Although empty space teems with quantum fields, their effect is usually subtle. But in the 23 April and 8 October issues of Physical Review Letters, theorists show that under some conditions–such as during the formation of a neutron star–these fields could grow to overshadow any matter in the vicinity. Further exploration of how this “awakening of the vacuum” transpires could transform our view of some astrophysical events.
Empty space is filled with a sort of ghostly quantum-mechanical background of waves of all possible frequencies. These include not only waves of electromagnetism and the other forces, but waves representing particles like electrons. The amount of energy in these waves is small but never zero, like a string that always has some vibrations on it and is never completely still and straight.
Daniel Vanzella of the University of São Paulo in São Carlos, Brazil, and his colleagues wondered how gravity affects the energy contained in empty space. Since there is no complete quantum theory of gravity, they used an established approach called quantum field theory in curved spacetime (QFTCS). This technique uses standard quantum mechanics to describe all of the fields except gravity, and then includes gravitational effects in a different way.
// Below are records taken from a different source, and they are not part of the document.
import Literature.Barriers.ValiantsHypothesis.BIJL18PermanentZero
import Literature.LinearAlgebra.Matrix.PermanentLaplace
import HarnessLib

/-!
# Bläser–Ikenmeyer–Jindal–Lysikov 2018, §6 — discharge of the properties of the matrix `Z(X)`

Sibling proof file of `BIJL18PermanentZero.lean` (val-lit t23). Proves the named fact
`BIJL2018_sec6_zMatrix K` [BlaserIkenmeyerJindalLysikov2018, §6, ECCC p.18]: "We have
`Per Z = 0`. Moreover, any matrix with `Per Z = 0` and `Per Z_{nn} ≠ 0` can be obtained in this
way, by Laplace expansion." Both halves are the Laplace expansion of the permanent along the last
row (`Matrix.permanent_eq_sum_row`, `Literature/LinearAlgebra/Matrix/PermanentLaplace.lean`): the
minors of `Z(X)` with the last row deleted are those of `X`, so
`Per Z(X) = Σ_{j<n} x_{nj}·Per(X_{nn})·Per(X_{nj}) − (Σ_{j<n} x_{nj}·Per(X_{nj}))·Per(X_{nn}) = 0`;
conversely `X := Z` with the last row divided by `Per(Z_{nn})` has `Z(X) = Z`. Theorem-only file.
HONEST FRAMING: typed literature; `VP ≠ VNP` is NOT proved.
-/

noncomputable section

namespace Literature.Barriers.ValiantsHypothesis

universe u

variable {K : Type u} [Field K] {n : ℕ}

/-- Rows other than the last of `Z(X)` are those of `X`.
[cite: BlaserIkenmeyerJindalLysikov2018, §6 (construction of `Z`)] locator: ECCC p.18 -/
theorem zMatrix_apply_of_ne_last (X : Matrix (Fin (n + 1)) (Fin (n + 1)) K) {i : Fin (n + 1)}
    (hi : i ≠ Fin.last n) (j : Fin (n + 1)) : zMatrix X i j = X i j := by
  simp [zMatrix, hi]

/-- The last row of `Z(X)` off the corner: `x_{nj} · Per(X_{nn})`.
[cite: BlaserIkenmeyerJindalLysikov2018, §6 (construction of `Z`)] locator: ECCC p.18 -/
theorem zMatrix_last_apply_of_ne_last (X : Matrix (Fin (n + 1)) (Fin (n + 1)) K) {j : Fin (n + 1)}
    (hj : j ≠ Fin.last n) :
    zMatrix X (Fin.last n) j =
      X (Fin.last n) j * (X.submatrix (Fin.last n).succAbove (Fin.last n).succAbove).permanent := by
  simp [zMatrix, hj]

/-- The corner entry of `Z(X)`: `−Σ_{j<n} x_{nj} · Per(X_{nj})`.
[cite: BlaserIkenmeyerJindalLysikov2018, §6 (construction of `Z`)] locator: ECCC p.18 -/
theorem zMatrix_last_last (X : Matrix (Fin (n + 1)) (Fin (n + 1)) K) :
    zMatrix X (Fin.last n) (Fin.last n) = -∑ j' : Fin n, X (Fin.last n) (Fin.castSucc j') *
      (X.submatrix (Fin.last n).succAbove (Fin.castSucc j').succAbove).permanent := by
  simp [zMatrix]

/-- Deleting the last row, the minors of `Z(X)` are those of `X`.
[cite: BlaserIkenmeyerJindalLysikov2018, §6 (construction of `Z`)] locator: ECCC p.18 -/
theorem zMatrix_submatrix_last (X : Matrix (Fin (n + 1)) (Fin (n + 1)) K) (c : Fin n → Fin (n + 1)) :
    (zMatrix X).submatrix (Fin.last n).succAbove c = X.submatrix (Fin.last n).succAbove c := by
  ext i j
  simp only [Matrix.submatrix_apply]
  exact zMatrix_apply_of_ne_last X (Fin.succAbove_ne _ _) _

/-- **§6: `Per Z(X) = 0`** (Laplace expansion along the last row).
[cite: BlaserIkenmeyerJindalLysikov2018, §6 (construction of `Z`)] locator: ECCC p.18 -/
theorem permanent_zMatrix (X : Matrix (Fin (n + 1)) (Fin (n + 1)) K) : (zMatrix X).permanent = 0 := by
  rw [Matrix.permanent_eq_sum_row _ (Fin.last n), Fin.sum_univ_castSucc]
  simp only [zMatrix_submatrix_last]
  rw [zMatrix_last_last]
  have h : ∀ j' : Fin n, zMatrix X (Fin.last n) (Fin.castSucc j') *
      (X.submatrix (Fin.last n).succAbove (Fin.castSucc j').succAbove).permanent =
      X (Fin.last n) (Fin.castSucc j') *
        (X.submatrix (Fin.last n).succAbove (Fin.castSucc j').succAbove).permanent *
        (X.submatrix (Fin.last n).succAbove (Fin.last n).succAbove).permanent := by
    intro j'
    rw [zMatrix_last_apply_of_ne_last X (Fin.castSucc_lt_last j').ne]
    ring
  simp only [h, ← Finset.sum_mul]
  ring

/-- **§6: every `Z` with `Per Z = 0` and `Per Z_{nn} ≠ 0` is of the form `Z(X)`** (take `X := Z`
with the last row divided by `Per Z_{nn}`; the corner entry is recovered by the Laplace expansion
of `Per Z = 0` along the last row). [cite: BlaserIkenmeyerJindalLysikov2018, §6 (construction of `Z`)]
locator: ECCC p.18 -/
theorem exists_zMatrix_eq (Z : Matrix (Fin (n + 1)) (Fin (n + 1)) K) (hZ : Z.permanent = 0)
    (hp : (Z.submatrix (Fin.last n).succAbove (Fin.last n).succAbove).permanent ≠ 0) :
    ∃ X : Matrix (Fin (n + 1)) (Fin (n + 1)) K, zMatrix X = Z := by
  set p := (Z.submatrix (Fin.last n).succAbove (Fin.last n).succAbove).permanent with hpdef
  set X : Matrix (Fin (n + 1)) (Fin (n + 1)) K :=
    fun i j => if i = Fin.last n then Z i j / p else Z i j with hXdef
  have hXrow : ∀ {i : Fin (n + 1)}, i ≠ Fin.last n → ∀ j, X i j = Z i j := by
    intro i hi j
    simp [hXdef, hi]
  have hXlast : ∀ j, X (Fin.last n) j = Z (Fin.last n) j / p := by
    intro j
    simp [hXdef]
  have hXsub : ∀ c : Fin n → Fin (n + 1),
      X.submatrix (Fin.last n).succAbove c = Z.submatrix (Fin.last n).succAbove c := by
    intro c
    ext i j
    exact hXrow (Fin.succAbove_ne _ _) _
  refine ⟨X, ?_⟩
  ext i j
  by_cases hi : i = Fin.last n
  · subst hi
    by_cases hj : j = Fin.last n
    · subst hj
      rw [zMatrix_last_last]
      simp only [hXsub, hXlast]
      have hL := Matrix.permanent_eq_sum_row Z (Fin.last n)
      rw [Fin.sum_univ_castSucc, hZ] at hL
      have hs : ∑ j' : Fin n, Z (Fin.last n) (Fin.castSucc j') / p *
          (Z.submatrix (Fin.last n).succAbove (Fin.castSucc j').succAbove).permanent =
          (∑ j' : Fin n, Z (Fin.last n) (Fin.castSucc j') *
            (Z.submatrix (Fin.last n).succAbove (Fin.castSucc j').succAbove).permanent) / p := by
        rw [Finset.sum_div]
        exact Finset.sum_congr rfl fun _ _ => by ring
      rw [← hpdef] at hL
      rw [hs]
      field_simp
      linear_combination hL
    · rw [zMatrix_last_apply_of_ne_last X hj, hXsub, hXlast, ← hpdef]
      exact div_mul_cancel₀ _ hp
  · rw [zMatrix_apply_of_ne_last X hi, hXrow hi]

variable (K) in
/-- **BIJL §6, properties of `Z(X)`, hold** (discharge of `BIJL2018_sec6_zMatrix`).
[cite: BlaserIkenmeyerJindalLysikov2018, §6 (construction of `Z`)] locator: ECCC p.18 -/
theorem BIJL2018_sec6_zMatrix_holds : BIJL2018_sec6_zMatrix K :=
  fun _ => ⟨fun X => permanent_zMatrix X, fun Z hZ hp => exists_zMatrix_eq Z hZ hp⟩

end Literature.Barriers.ValiantsHypothesis

end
According to general relativity, the gravitational force arises from ordinary spacetime being distorted or curved by the presence of mass and energy. So QFTCS uses this relativistic spacetime instead of ordinary space and time for the quantum calculations.
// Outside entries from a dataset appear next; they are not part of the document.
/-- **AND-closure of the class law at a shared coordinate.**  If the co-sunflower triple of the `1`-sections `(A¹, B¹, K¹)` satisfies
Sahi's `C_3`, so does the triple of `(A, B, {e∈ω} ∩ K)`. [this work] -/
theorem sahiE_three_andClosure_nonneg (p : ι → unitInterval) (e : ι) {A B K : Set (Set ι)} (hA : IsUpperSet A) (hB : IsUpperSet B)
    (hK : IsUpperSet K)
    (h1 : 0 ≤ sahiE (bernoulliWeight p) 3
      ![ind (secAt e true B ∪ secAt e true K), ind (secAt e true A ∪ secAt e true K), ind (secAt e true A ∪ secAt e true B)]) :
    0 ≤ sahiE (bernoulliWeight p) 3 ![ind (B ∪ ({ω : Set ι | e ∈ ω} ∩ K)), ind (A ∪ ({ω : Set ι | e ∈ ω} ∩ K)), ind (A ∪ B)] := by
  have h := sahiE_three_andClosure_ge p e hA hB hK
  have hX : 0 ≤ (2 - ex (bernoulliWeight p) (ind (secAt e false A ∪ secAt e false B)))
      * (ex (bernoulliWeight p) (ind (secAt e false B ∩ secAt e false A))
        - ex (bernoulliWeight p) (ind (secAt e false A)) * ex (bernoulliWeight p) (ind (secAt e false B))) := by
    refine mul_nonneg (by linarith [ex_bernoulliWeight_ind_le_one p (secAt e false A ∪ secAt e false B)]) (sub_nonneg.2 ?_)
    have hh := harris_ex_ind p (isUpperSet_secAt e false hB) (isUpperSet_secAt e false hA)
    linarith
  have ht := mul_nonneg (p e).2.1 h1
  have hsq := mul_nonneg (pow_nonneg (sub_nonneg.2 (p e).2.2) 2) hX
  linarith

/-! ### 4. Good third generators: closure under AND-ing fresh coordinates; the AND-clause theorem -/

/-- **Closure of the GOOD third generators under `K ↦ {e∈ω} ∩ K` (`e` fresh for `K`, arbitrary for `G₁, G₂`).** [this work] -/
theorem good_andCoord (p : ι → unitInterval) (e : ι) {K : Set (Set ι)} (hK : IsUpperSet K) (hKe : secAt e true K = K)
    (hgood : ∀ G₁ G₂ : Set (Set ι), IsUpperSet G₁ → IsUpperSet G₂ →
      0 ≤ sahiE (bernoulliWeight p) 3 ![ind (G₂ ∪ K), ind (G₁ ∪ K), ind (G₁ ∪ G₂)]) :
    ∀ G₁ G₂ : Set (Set ι), IsUpperSet G₁ → IsUpperSet G₂ →
      0 ≤ sahiE (bernoulliWeight p) 3 ![ind (G₂ ∪ ({ω : Set ι | e ∈ ω} ∩ K)), ind (G₁ ∪ ({ω : Set ι | e ∈ ω} ∩ K)), ind (G₁ ∪ G₂)] := by
  intro G₁ G₂ h₁ h₂
  refine sahiE_three_andClosure_nonneg p e h₁ h₂ hK ?_
  rw [hKe]
  exact hgood _ _ (isUpperSet_secAt e true h₁) (isUpperSet_secAt e true h₂)

omit [Fintype ι] in
/-- The AND-clause `C_S = {ω | ∀ e ∈ S, e ∈ ω}` of a finite set of coordinates ignores every other coordinate. [folklore] -/
theorem secAt_andClause_of_not_mem {S : Finset ι} {e : ι} (he : e ∉ S) (b : Bool) :
    secAt e b {ω : Set ι | ∀ f ∈ S, f ∈ ω} = {ω : Set ι | ∀ f ∈ S, f ∈ ω} := by
  ext ω
  rw [mem_secAt]
  simp only [Set.mem_setOf_eq]
  cases b
  · simp only [forceAt, cond_false, Set.mem_sdiff, Set.mem_singleton_iff]
    constructor
    · intro h f hf; exact (h f hf).1
    · intro h f hf; exact ⟨h f hf, fun hfe => he (hfe ▸ hf)⟩
  · simp only [forceAt, cond_true, Set.mem_insert_iff]
    constructor
    · intro h f hf
      rcases h f hf with hfe | hfω
      · exact absurd hf (hfe ▸ he)
      · exact hfω
    · intro h f hf; exact Or.inr (h f hf)
import Summits.RiemannHypothesis.RiemannHypothesis.Theorems.GroundBartaEvenWinsBeyondArchPhantomXT120Data21
import HarnessLib

/-!
# RiemannHypothesis / GroundBarta machinery — phantom chain XT120: kernel check of data chunk 21

Helper DATA file (`--supports stmt-RiemannHypothesis-18085 --as helper`), RH-free.  Seat rh-explicit-weil-1.  Part of the T = 120 lattice-ripple (phantom) chain `xt120Cells` for the separable 12-harmonic phantom `rsOfSep xt120Ph2 xt120Ph3` (θ₂-harmonics j = 3..8, θ₃-harmonics k = 2..7; LP/Fejér–Riesz data of kit j143029): Taylor-sum cells `XTCell` of width 1/2, order n = 24, two-sided engine claims with margin 2e-8, generated by `gen/phantomgen.py` (exact mirror of the checker; nothing about the data is trusted — only kernel-evaluated Booleans are consumed).  With the boosted tail level wL = 269/100 (`xt120Level`: ∀ |t| ≥ 120, 269/100 ≤ w₂₃(t) + P(t)) this chain turns the LANDED two-prime T120 chain (level ≈ 1.8455 pointwise-amplitude, 2.09 sharp) into a level-269/100 chain for the phantom certificate format `WeilCert23X` (…PhantomCertificate*.lean; memo rh-explicit-weil-1/FORMAT-PHANTOM.md).
-/

set_option linter.dupNamespace false

noncomputable section

namespace Summit.RiemannHypothesis.RiemannHypothesis.Theorems.EvenWinsBeyondArch

open Literature.NumberTheory.LFunctions

/-- Every cell of chunk 21 passes the integer checker `XTCell.checkZ` (kernel evaluation). [folklore] -/
theorem checkZ_xt120Cells21 : (xt120Cells21.all XTCell.checkZ) = true := by
  decide +kernel

end Summit.RiemannHypothesis.RiemannHypothesis.Theorems.EvenWinsBeyondArch

end
import Summits.CriticalPhenomena.PercolationContinuityZ3.Theorems.PercNearOneGluingNoHeavyLowerTailSahiE3ExchangeCross
import Mathlib.Tactic.Linarith
import Mathlib.Tactic.Ring
import Mathlib.Tactic.Positivity
import HarnessLib
import HarnessLib.Audit

/-!
# `NoHeavyLowerTail` (crux stmt-CriticalPhenomena-4575), Sahi programme P4: the 2×2 exchange lemma — sub-pair packings and the empty-layer classes

Support file (cell `prim-l12`, seat P4, generation 21; `--supports stmt-CriticalPhenomena-4575`).  No named facts, no sorries;
standard axioms; def-free.

Context (HOME prim-l12-p4/FROM-prim-l12-p4-gen21-SATURATED-EXCHANGE.md; predecessor file `…SahiE3ExchangeCross`).  The
2×2 exchange lemma of the OR-peel (gen 20) asks, for a Harris block `(B, w, V)` with a pair-certificate `R ≥ 0` on `V`
(`R(X∩Y∩V) ≥ need(X,Y) := w(X)w(Y∩V) + w(Y)w(X∩V) − w(V)w(X)w(Y)` for up-sets) and a configuration of up-sets
`O ⊆ K∩L`, `K∪L ⊆ P`, `O' ⊆ K'∩L'`, `K'∪L' ⊆ P'`, that
  `w(PP'V) + w(OO'V) − w(P)w(O'V) − w(P')w(OV) + R(KK'V) + R(LL'V) − need(K,L') − need(L,K') + (1−v)·[bracket] ≥ 0`.
`…SahiE3ExchangeCross` proved it when the crossing cells `Ξ₁ = V∩(K∖L)∩(L'∖K')`, `Ξ₂ = V∩(L∖K)∩(K'∖L')` are empty.
Gen 21 (this seat) found numerically that in general the supplies `R(KK'V) + R(LL'V)` must be certified by SUB-PAIRS whose
footprints avoid the crossing cells (the LP minimum over the pair polytope is always an integral two-set packing), and that the
configurations whose `y = 0` layer is empty on one of the two sides (`L = O = ∅`, resp. `K = O = ∅`) — a class with `Ξ ≠ ∅` in
general — are certified by the single sub-pair `(K, K'∩L')` (resp. `(L, K'∩L')`).  This file proves:
* `sum_inter_le_of_subset`: bookkeeping — a sub-pair footprint inside `K∩K'` draws on the supply `R(KK'V)`;
* `union_inter_le`: the pointwise inequality `1_{K'} + 1_{L'} ≤ 1_{P'} + 1_{K'∩L'}` for `K', L' ⊆ P'`, summed against a
  nonnegative weight on any trace set `T` (used with `T = V` and `T = univ`);
* `exchange_of_emptyLayer₂ / ₁`: the exchange lemma (brackets of type 2 and 1) when `L = O = ∅`, from the ONE pair
  inequality at `(K, K'∩L')`, Harris for `(P, P'∩V)` and `(P, P')`, and the nestings — the slack is EXACTLY
  `Har(P;P'_V) + [w(P)·w((P'∖O')V) − w(K)·w((L'∖K'L')V)] + [(1−v)w(P)(w(P')−w(K')) − w(L'∖K'L')·(w(KV) − v·w(K))] + (1−v)[Har(P,P') + …]`,
  each bracket nonnegative (numerically an identity, lab/e41);
* `exchange_of_emptyLayerK₂ / ₁`: the twin class `K = O = ∅` from the pair `(L, K'∩L')`.
The general case (both layers nonempty on both sides) is the open part; see the HOME memo for the saturated-pair form.
-/

namespace Summit.CriticalPhenomena.PercolationContinuityZ3.Theorems.SahiE3ExchangeEmptyLayer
Vanzella and his colleagues didn’t analyze all conceivable fields, just the simplest type, called a scalar field. This field is generic–it could be a simplified version of the electromagnetic field, or it could represent a still-undiscovered particle. Following the standard practice, they left unspecified one key parameter of this field: the “coupling” parameter that quantifies the attraction or repulsion of the field to highly curved regions of spacetime.
In their April paper, Vanzella and graduate student William Lima analyzed the vacuum energy for a spacetime that starts with a uniform distribution of mass in the distant past (flat spacetime) and then evolves to fixed concentrations of mass (clumps) in the distant future. The resulting vacuum energy depends on the mass and size of the clumps, and on the coupling parameter. The surprising result was that for some combinations of values, even after the mass distribution stops changing, the vacuum energy continues to grow exponentially in time in the neighborhood of the clumps. Eventually, the vacuum energy density in these regions exceeds that of ordinary matter, so the vacuum begins to distort spacetime even more than the matter does.
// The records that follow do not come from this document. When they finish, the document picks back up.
/-- item stmt-SmoothPoincare4-5980 · crux · rank 5 · open · by planner
why it might fail: One exotic Σ with one ℤ/p-symmetry refutes it: pseudofree case = an exotic s-cobordism of lens spaces with exotic universal cover (Chen 2006 questions (1)(2) open; KwasikSchultz1990 is TOP only); semifree case = an exotic cyclic branched cover of a 2-knot in a homotopy 4-sphere.
sources: Chen2006, Chen2004, KwasikSchultz1990, Edmonds2009Survey, Pao1978
[crux] (finite-cyclic rung, from the superseded card cyclic-symmetry-lens-hcobordism) a closed
smooth 4-manifold M ≃ₕ S⁴ with a diffeomorphism f of odd prime order p (f^p = id ≠ f) is
diffeomorphic to S⁴. By Smith theory Fix(f) is two points (pseudofree: the quotient of M minus two
invariant balls is a smooth h-cobordism W between lens spaces whose universal cover is M minus two
balls; W product ⇒ M twisted sphere ⇒ S⁴ by Cerf; engine: Chen2006 Thm 1.2, symplectic s-cobordisms
of S³/G with canonical contact ends are products) or a 2-sphere (semifree: M is the p-fold cyclic
cover of the homotopy sphere M/f branched along a 2-knot; engines: Pao–Plotnick for S¹-symmetric
branch knots, SymExt for bounded-geometry families). [difficulty: open-problem] -/
@[route_item "route-SmoothPoincare4-CyclicSymmetryRung"]
def OddCyclicRung : Prop :=
  ∀ (M : Type) [TopologicalSpace M] [T2Space M] [SecondCountableTopology M] [ChartedSpace (EuclideanSpace ℝ (Fin 4)) M] [IsManifold (𝓡 4) ∞ M] (p : ℕ) (f : M ≃ₘ⟮𝓡 4, 𝓡 4⟯ M), Nonempty (M ≃ₕ Metric.sphere (0 : EuclideanSpace ℝ (Fin 5)) 1) → p.Prime → Odd p → (⇑f)^[p] = id → ⇑f ≠ id → Nonempty (M ≃ₘ⟮𝓡 4, 𝓡 4⟯ Metric.sphere (0 : EuclideanSpace ℝ (Fin 5)) 1)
To see whether this effect matters in practice, Lima and Vanzella joined with George Matsas of São Paulo State University in their latest work to examine a model of the highly-curved spacetime that appears during formation of an ultradense neutron star. For some reasonable values of the mass and size of the star, they predict that the vacuum energy will grow within milliseconds for some values of the coupling parameter. At this point the vacuum energy would begin to induce additional gravitational effects, which they haven’t yet calculated, so they don’t know how the star would be affected. If further research shows such a neutron star to be unstable, the existence of stable neutron stars of particular sizes could rule out the existence fields of the type they modeled.
Vanzella cautions that the work so far hasn’t tracked how the growing vacuum energy modifies the curvature of spacetime, nor any resulting effects on the neutron star. “At this point they haven’t done the numerical solution of the Einstein equations with reaction back on the field, so nobody knows where it would lead,” agrees Leonard Parker of the University of Wisconsin in Milwaukee. “It’s an invitation for some further research.”